As almost any research that tries to answer questions, it raises subsequent questions. We address a few of these. First, related to the scattered nature of our field: which new synergies can be achieved? We found, for instance, that ‘teaching discipline X’ topics appeared in various clusters and to some extent were located at quite a distance from the other teaching and learning topics. Would this suggest that discipline-rooted papers hardly rely on insights from the broad teaching and learning domain? More generally, are we able to detect inefficiencies in our field because of the different disciplines involved, who may speak to the same theme, but use different concepts, theories, and methodologies? This would require additional analyses, e.g. network analysis of citation patterns, and we encourage other researchers to build on our insights to address these questions. A second set of questions relates to way the field has developed. We noted that topics wax and wane, but what exactly drives the attention for particular topics and more broadly, the research agendas of researchers and researcher centres? We may expect that research agendas are fed by internal field dynamics (building on preceding work, using robust theories that have proven their value, etc.). Likewise, researchers may as well be affected by what happens in and around higher education, e.g. rankings, international mobility, and globalisation.
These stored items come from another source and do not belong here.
/-- NOT IN PRINT; OUR BOOKKEEPING ([folklore]; generic `d`, any sym record with an off-diagonal border table).  **THE (III′) ONE-STEP IMAGE OF THE V-SOURCE READ ON
THE RAW TABLE THROUGH CONJUGATED ONE-STEP LEGS**: with `ψ♭R_i := legComp ψ♭ (respStepBmSeq ρ_c Lc i)` (the conjugated dressed one-step leg at the centred root) and
`S := reslot inl inr (cVH • tabs.V)`, `S′ := reslot inr inl (cVH • tabs.V)` the RAW channels,
`combUnitStepMap Lc cE i (cVH • tabs.V) = c₃ • (−(push₃ (−ψ♭R_i) (colM K̃_i Lc) (ψ♭R_i) S + push₃ (rowMM K̃_i Lc) (ψ♭R_i) (ψ♭R_i) S′))`
— road-P2 M.56 `combUnitStepMap_v_eq_two_push₃` (dressed legs `R_i` on the TRANSPORTED channels) ⨾ §1 (each transported channel is an identity-leg push through `ψ♭` of the raw
one) ⨾ leaf-01's `push₃_push₃` ⨾ §2 (the identity leg drops out of the multiplier slots).  NO `𝒯` IS LEFT: the birth-level transport sits in the two FIELD legs exactly as in
the Λ ∕ Wilson sectors (M.47), and the multiplier legs `colM ∕ rowMM K̃_i Lc` are untouched. -/
theorem combUnitStepMap_v_eq_two_push₃_legComp (i : ℕ) :
    combUnitStepMap Lc cE i (fun κ u => cVH • tabs.V κ u) = fun κ' u' =>
      (cE * (Lc : ℝ) ^ (2 * (d + 1))) •
        -(push₃ (-(legComp (fun α x κ u => psiKS (ctrOff (d + 1) Lc) Lc u x (Sum.inl κ) (Sum.inl α)) (respStepBmSeq (ctr (d + 1) Lc) Lc i))) (colM (KStepUnit (d := d) Lc i) Lc) (legComp (fun α x κ u => psiKS (ctrOff (d + 1) Lc) Lc u x (Sum.inl κ) (Sum.inl α)) (respStepBmSeq (ctr (d + 1) Lc) Lc i)) (reslot Sum.inl Sum.inr fun κ u => cVH • tabs.V κ u) κ' u'
          + push₃ (rowMM (KStepUnit (d := d) Lc i) Lc) (legComp (fun α x κ u => psiKS (ctrOff (d + 1) Lc) Lc u x (Sum.inl κ) (Sum.inl α)) (respStepBmSeq (ctr (d + 1) Lc) Lc i)) (legComp (fun α x κ u => psiKS (ctrOff (d + 1) Lc) Lc u x (Sum.inl κ) (Sum.inl α)) (respStepBmSeq (ctr (d + 1) Lc) Lc i)) (reslot Sum.inr Sum.inl fun κ u => cVH • tabs.V κ u) κ' u') := by
  have hLc : 1 ≤ Lc := one_le_of_neZero Lc
  have hLc0 : 0 < Lc := hLc
  have hr : ctrOff (d + 1) Lc ∈ box (d + 1) Lc := ctrOff_mem_box hLc
  obtain ⟨CK, mK, hmK, hK⟩ := decays_KStepUnit_levels (d := d) (Lc := Lc) i
  -- outer legs: one dressed step at the centred root (`ctr (d+1) Lc = toSite (ctrOff (d+1) Lc)` by `rfl`), blocking `Lc`, rate `mK`
  have hl₁ : LegDecay (-respStepBm (ctr (d + 1) Lc) Lc (Lc ^ i) (Lc ^ (i + 1))) Lc _ mK := legDecay_neg_respStepBm_of_decays hLc hr hK hmK.le
  have hw₁ : LegDecay (respStepBm (ctr (d + 1) Lc) Lc (Lc ^ i) (Lc ^ (i + 1))) Lc _ mK := legDecay_respStepBm_of_decays hLc hr hK hmK.le
  have hc₁ : LegDecay (colM (KStepUnit (d := d) Lc i) Lc) Lc CK mK := legDecay_colM hK
  have hm₁ : LegDecay (rowMM (KStepUnit (d := d) Lc i) Lc) Lc CK mK := legDecay_rowMM hK
  -- inner legs: `ψ♭` and the identity response, blocking `1`, rate `1`
  obtain ⟨Cψ, hψ⟩ := legDecay_psiKS (d := d) hLc0 hr zero_le_one
  have hι : LegDecay (respStep (d := d) 1 1) 1 1 1 := legDecay_respStep_one 1
  -- the two raw channels are local stencil families
  obtain ⟨CV, hV1⟩ := tabs.hV 1 zero_le_one
  have hV : LocStencil (fun κ u => cVH • tabs.V κ u) _ 1 := locStencil_smul cVH hV1
  have hS := locStencil_reslot hV Sum.inl Sum.inr
  have hS' := locStencil_reslot hV Sum.inr Sum.inl
  rw [combUnitStepMap_v_eq_two_push₃ tabs hVff hVmm cE cVH i, reslot_inl_inr_transport_eq_push₃ hLc0 hr, reslot_inr_inl_transport_eq_push₃ hLc0 hr]
  funext κ' u'
  rw [push₃_push₃ hl₁ hc₁ hw₁ hψ hι hψ hmK one_pos hS one_pos, push₃_push₃ hm₁ hw₁ hw₁ hι hψ hψ hmK one_pos hS' one_pos,
    legComp_neg_right, legComp_respStep_self_left, legComp_respStep_self_left, respStepBmSeq_apply]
Finally, an important contribution of our article is that it demonstrates the value of automated text analyses for the field of research on higher education. These methods allow researchers to analyse large quantities of text data in an effective and efficient manner. We, however, admit that these analyses have limitations in that they are not that in-depth as a ‘true close reading’ of texts (cf. Grimmer and Stewart 2013:268). Notwithstanding, automated text analysis provides exciting opportunities for higher education researchers as we are often confronted with data that seem impossible to analyse due to their sheer volume. For example, the study of the content of curricula in higher education, policy documents on higher education reforms, media coverage on higher education institutions, etc. Indeed, ‘Topic modeling provides a valuable method for identifying the linguistic contexts that surround social institutions’ (DiMaggio et al., 2013:570; see also Roose et al. 2013). We hope that our article inspires higher education researchers to make use of the great potential of automated text analyses.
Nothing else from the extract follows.